-- D-0017: single-problem summit ⇒ `Summit.AnomalousDissipation.AnomalousDissipation.…` by design.
set_option linter.dupNamespace false

/-! ### Translation bookkeeping on the time axis (local copies)

The four `private` lemmas below are verbatim the public helpers of
`Theorems/TwoAndHalfDScalarLiftGlueR.lean` (`ae_restrict_Ioc_comp_add_right`,
`integrableOn_Ioc_comp_add_right`, `integrableOn_Ioc_of_longTimeAvgSup_ne_zero`,
`forced_integrableOn_scalarL2Sq`); they are kept private here so that this file does not depend
on that module. -/

/-- An a.e. statement on `(0, T + s]` transfers to the translate by `s ≥ 0` on `(0, T]`
(Lebesgue measure is translation invariant, and `t ∈ (0, T] ⇒ t + s ∈ (0, T + s]`).
[folklore] -/
private theorem ssl_ae_restrict_Ioc_comp_add_right {p : ℝ → Prop} {T s : ℝ} (hs : 0 ≤ s)
    (h : ∀ᵐ t ∂(volume.restrict (Ioc 0 (T + s))), p t) :
    ∀ᵐ t ∂(volume.restrict (Ioc 0 T)), p (t + s) := by
  rw [ae_restrict_iff' measurableSet_Ioc] at h ⊢
  have h2 : ∀ᵐ t ∂(volume : Measure ℝ), t + s ∈ Ioc 0 (T + s) → p (t + s) :=
    (measurePreserving_add_right volume s).quasiMeasurePreserving.ae h
  filter_upwards [h2] with t ht htmem
  exact ht ⟨by linarith [htmem.1], by linarith [htmem.2]⟩

/-- Integrability on `(0, T + s]` gives integrability of the translate by `s ≥ 0` on `(0, T]`
(translation invariance of Lebesgue measure; `(0, T] + s = (s, T + s] ⊆ (0, T + s]`).
[folklore] -/
private theorem ssl_integrableOn_Ioc_comp_add_right {φ : ℝ → ℝ} {T s : ℝ} (hs : 0 ≤ s)
    (h : IntegrableOn φ (Ioc 0 (T + s))) : IntegrableOn (fun t => φ (t + s)) (Ioc 0 T) := by
  have A : MeasurableEmbedding fun x : ℝ => x + s :=
    (Homeomorph.addRight s).isClosedEmbedding.measurableEmbedding
  have h' : IntegrableOn φ (Ioc s (T + s)) := h.mono_set (Ioc_subset_Ioc_left hs)
  rw [← map_add_right_eq_self volume s, MeasurableEmbedding.integrableOn_map_iff A] at h'
  have hpre : (fun x : ℝ => x + s) ⁻¹' Ioc s (T + s) = Ioc 0 T := by
    rw [Set.preimage_add_const_Ioc, sub_self, add_sub_cancel_right]
  rw [hpre] at h'
  exact h'

/-- **Junk bookkeeping.** If the long-time average `⟨G⟩ = limsup_T T⁻¹∫₀ᵀ G` is not `0`, then
`G` is integrable on every `(0, T]`: otherwise `G` fails to be integrable on `(0, T']` for every
`T' ≥ T`, every such running mean is the Bochner junk value `0`, and so is the `limsup`.
[folklore] -/
private theorem ssl_integrableOn_Ioc_of_longTimeAvgSup_ne_zero {G : ℝ → ℝ}
    (h : longTimeAvgSup G ≠ 0) (T : ℝ) : IntegrableOn G (Ioc 0 T) := by
  by_contra hG
  apply h
  have hev : timeMean G =ᶠ[atTop] fun _ => (0 : ℝ) := by
    filter_upwards [eventually_ge_atTop T, eventually_ge_atTop (0 : ℝ)] with T' hT' hT'0
    have hG' : ¬ IntegrableOn G (Ioc 0 T') := fun hi =>
      hG (hi.mono_set (Ioc_subset_Ioc_right hT'))
    unfold timeMean
    rw [intervalIntegral.integral_of_le hT'0, integral_undef hG', mul_zero]
  unfold longTimeAvgSup
  rw [limsup_congr hev, limsup_const]

/-- **The weak class controls the scalar energy in time.** For a weak sourced scalar
`θ ∈ L^∞(0,T; L²)` (`Torus.IsWeakScalarTransportForcedOn`), `t ↦ ‖θ(t)‖²_{L²}` is integrable on
`(0, T]`: it is a.e.-strongly measurable by Fubini (joint measurability of `θ`) and a.e. bounded
by the `L^∞_t L²_x` constant. [folklore] -/
private theorem ssl_forced_integrableOn_scalarL2Sq {d : Type*} [Fintype d] {T κ : ℝ}
    {u : ℝ → UnitAddTorus d → EuclideanSpace ℝ d} {src : ℝ → UnitAddTorus d → ℝ}
    {θ₀ : UnitAddTorus d → ℝ} {θ : ℝ → UnitAddTorus d → ℝ}
    (hw : IsWeakScalarTransportForcedOn T κ u src θ₀ θ) :
    IntegrableOn (fun t => scalarL2Sq (θ t)) (Ioc 0 T) := by
  rw [integrableOn_Ioc_iff_integrableOn_Ioo]
  obtain ⟨C, hC⟩ := hw.ae_lintegral_sq_le
  have hm := hw.aestronglyMeasurable_uncurry
  have hmeas : AEStronglyMeasurable (fun t => scalarL2Sq (θ t)) (volume.restrict (Ioo 0 T)) := by
    have h2 : AEStronglyMeasurable (fun p : ℝ × UnitAddTorus d => (uncurry θ p) ^ 2)
        (((volume : Measure ℝ).restrict (Ioo 0 T)).prod volume) := hm.pow 2
    exact h2.integral_prod_right'
  refine Integrable.mono' (g := fun _ => (C : ℝ)) (integrableOn_const (hs := measure_Ioo_lt_top.ne))
    hmeas ?_
  filter_upwards [hC, hm.prodMk_left] with t ht hmt
  rw [Real.norm_eq_abs, abs_of_nonneg (scalarL2Sq_nonneg _)]
  have hst : AEStronglyMeasurable (fun x => θ t x ^ 2) volume := hmt.pow 2
  change ∫ x, θ t x ^ 2 ≤ (C : ℝ)
  rw [integral_eq_lintegral_of_nonneg_ae (Eventually.of_forall fun x => sq_nonneg (θ t x)) hst]
  have hlin : ∫⁻ x, ENNReal.ofReal (θ t x ^ 2) = ∫⁻ x, ‖θ t x‖ₑ ^ 2 := by
    refine lintegral_congr fun x => ?_
    rw [Real.enorm_eq_ofReal_abs, ← ENNReal.ofReal_pow (abs_nonneg _), sq_abs]
  rw [hlin, ← ENNReal.coe_toReal C]
  exact ENNReal.toReal_mono ENNReal.coe_ne_top ht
·····
TASK STATEMENT
Each entry above is to be copied out exactly as written.

TASK RESPONSE
-- D-0017: single-problem summit ⇒ `Summit.AnomalousDissipation.AnomalousDissipation.…` by design.
set_option linter.dupNamespace false

/-! ### Translation bookkeeping on the time axis (local copies)

The four `private` lemmas below are verbatim the public helpers of
`Theorems/TwoAndHalfDScalarLiftGlueR.lean` (`ae_restrict_Ioc_comp_add_right`,
`integrableOn_Ioc_comp_add_right`, `integrableOn_Ioc_of_longTimeAvgSup_ne_zero`,
`forced_integrableOn_scalarL2Sq`); they are kept private here so that this file does not depend
on that module. -/

/-- An a.e. statement on `(0, T + s]` transfers to the translate by `s ≥ 0` on `(0, T]`
(Lebesgue measure is translation invariant, and `t ∈ (0, T] ⇒ t + s ∈ (0, T + s]`).
[folklore] -/
private theorem ssl_ae_restrict_Ioc_comp_add_right {p : ℝ → Prop} {T s : ℝ} (hs : 0 ≤ s)
    (h : ∀ᵐ t ∂(volume.restrict (Ioc 0 (T + s))), p t) :
    ∀ᵐ t ∂(volume.restrict (Ioc 0 T)), p (t + s) := by
  rw [ae_restrict_iff' measurableSet_Ioc] at h ⊢
  have h2 : ∀ᵐ t ∂(volume : Measure ℝ), t + s ∈ Ioc 0 (T + s) → p (t + s) :=
    (measurePreserving_add_right volume s).quasiMeasurePreserving.ae h
  filter_upwards [h2] with t ht htmem
  exact ht ⟨by linarith [htmem.1], by linarith [htmem.2]⟩

/-- Integrability on `(0, T + s]` gives integrability of the translate by `s ≥ 0` on `(0, T]`
(translation invariance of Lebesgue measure; `(0, T] + s = (s, T + s] ⊆ (0, T + s]`).
[folklore] -/
private theorem ssl_integrableOn_Ioc_comp_add_right {φ : ℝ → ℝ} {T s : ℝ} (hs : 0 ≤ s)
    (h : IntegrableOn φ (Ioc 0 (T + s))) : IntegrableOn (fun t => φ (t + s)) (Ioc 0 T) := by
  have A : MeasurableEmbedding fun x : ℝ => x + s :=
    (Homeomorph.addRight s).isClosedEmbedding.measurableEmbedding
  have h' : IntegrableOn φ (Ioc s (T + s)) := h.mono_set (Ioc_subset_Ioc_left hs)
  rw [← map_add_right_eq_self volume s, MeasurableEmbedding.integrableOn_map_iff A] at h'
  have hpre : (fun x : ℝ => x + s) ⁻¹' Ioc s (T + s) = Ioc 0 T := by
    rw [Set.preimage_add_const_Ioc, sub_self, add_sub_cancel_right]
  rw [hpre] at h'
  exact h'

/-- **Junk bookkeeping.** If the long-time average `⟨G⟩ = limsup_T T⁻¹∫₀ᵀ G` is not `0`, then
`G` is integrable on every `(0, T]`: otherwise `G` fails to be integrable on `(0, T']` for every
`T' ≥ T`, every such running mean is the Bochner junk value `0`, and so is the `limsup`.
[folklore] -/
private theorem ssl_integrableOn_Ioc_of_longTimeAvgSup_ne_zero {G : ℝ → ℝ}
    (h : longTimeAvgSup G ≠ 0) (T : ℝ) : IntegrableOn G (Ioc 0 T) := by
  by_contra hG
  apply h
  have hev : timeMean G =ᶠ[atTop] fun _ => (0 : ℝ) := by
    filter_upwards [eventually_ge_atTop T, eventually_ge_atTop (0 : ℝ)] with T' hT' hT'0
    have hG' : ¬ IntegrableOn G (Ioc 0 T') := fun hi =>
      hG (hi.mono_set (Ioc_subset_Ioc_right hT'))
    unfold timeMean
    rw [intervalIntegral.integral_of_le hT'0, integral_undef hG', mul_zero]
  unfold longTimeAvgSup
  rw [limsup_congr hev, limsup_const]

/-- **The weak class controls the scalar energy in time.** For a weak sourced scalar
`θ ∈ L^∞(0,T; L²)` (`Torus.IsWeakScalarTransportForcedOn`), `t ↦ ‖θ(t)‖²_{L²}` is integrable on
`(0, T]`: it is a.e.-strongly measurable by Fubini (joint measurability of `θ`) and a.e. bounded
by the `L^∞_t L²_x` constant. [folklore] -/
private theorem ssl_forced_integrableOn_scalarL2Sq {d : Type*} [Fintype d] {T κ : ℝ}
    {u : ℝ → UnitAddTorus d → EuclideanSpace ℝ d} {src : ℝ → UnitAddTorus d → ℝ}
    {θ₀ : UnitAddTorus d → ℝ} {θ : ℝ → UnitAddTorus d → ℝ}
    (hw : IsWeakScalarTransportForcedOn T κ u src θ₀ θ) :
    IntegrableOn (fun t => scalarL2Sq (θ t)) (Ioc 0 T) := by
  rw [integrableOn_Ioc_iff_integrableOn_Ioo]
  obtain ⟨C, hC⟩ := hw.ae_lintegral_sq_le
  have hm := hw.aestronglyMeasurable_uncurry
  have hmeas : AEStronglyMeasurable (fun t => scalarL2Sq (θ t)) (volume.restrict (Ioo 0 T)) := by
    have h2 : AEStronglyMeasurable (fun p : ℝ × UnitAddTorus d => (uncurry θ p) ^ 2)
        (((volume : Measure ℝ).restrict (Ioo 0 T)).prod volume) := hm.pow 2
    exact h2.integral_prod_right'
  refine Integrable.mono' (g := fun _ => (C : ℝ)) (integrableOn_const (hs := measure_Ioo_lt_top.ne))
    hmeas ?_
  filter_upwards [hC, hm.prodMk_left] with t ht hmt
  rw [Real.norm_eq_abs, abs_of_nonneg (scalarL2Sq_nonneg _)]
  have hst : AEStronglyMeasurable (fun x => θ t x ^ 2) volume := hmt.pow 2
  change ∫ x, θ t x ^ 2 ≤ (C : ℝ)
  rw [integral_eq_lintegral_of_nonneg_ae (Eventually.of_forall fun x => sq_nonneg (θ t x)) hst]
  have hlin : ∫⁻ x, ENNReal.ofReal (θ t x ^ 2) = ∫⁻ x, ‖θ t x‖ₑ ^ 2 := by
    refine lintegral_congr fun x => ?_
    rw [Real.enorm_eq_ofReal_abs, ← ENNReal.ofReal_pow (abs_nonneg _), sq_abs]
  rw [hlin, ← ENNReal.coe_toReal C]
  exact ENNReal.toReal_mono ENNReal.coe_ne_top ht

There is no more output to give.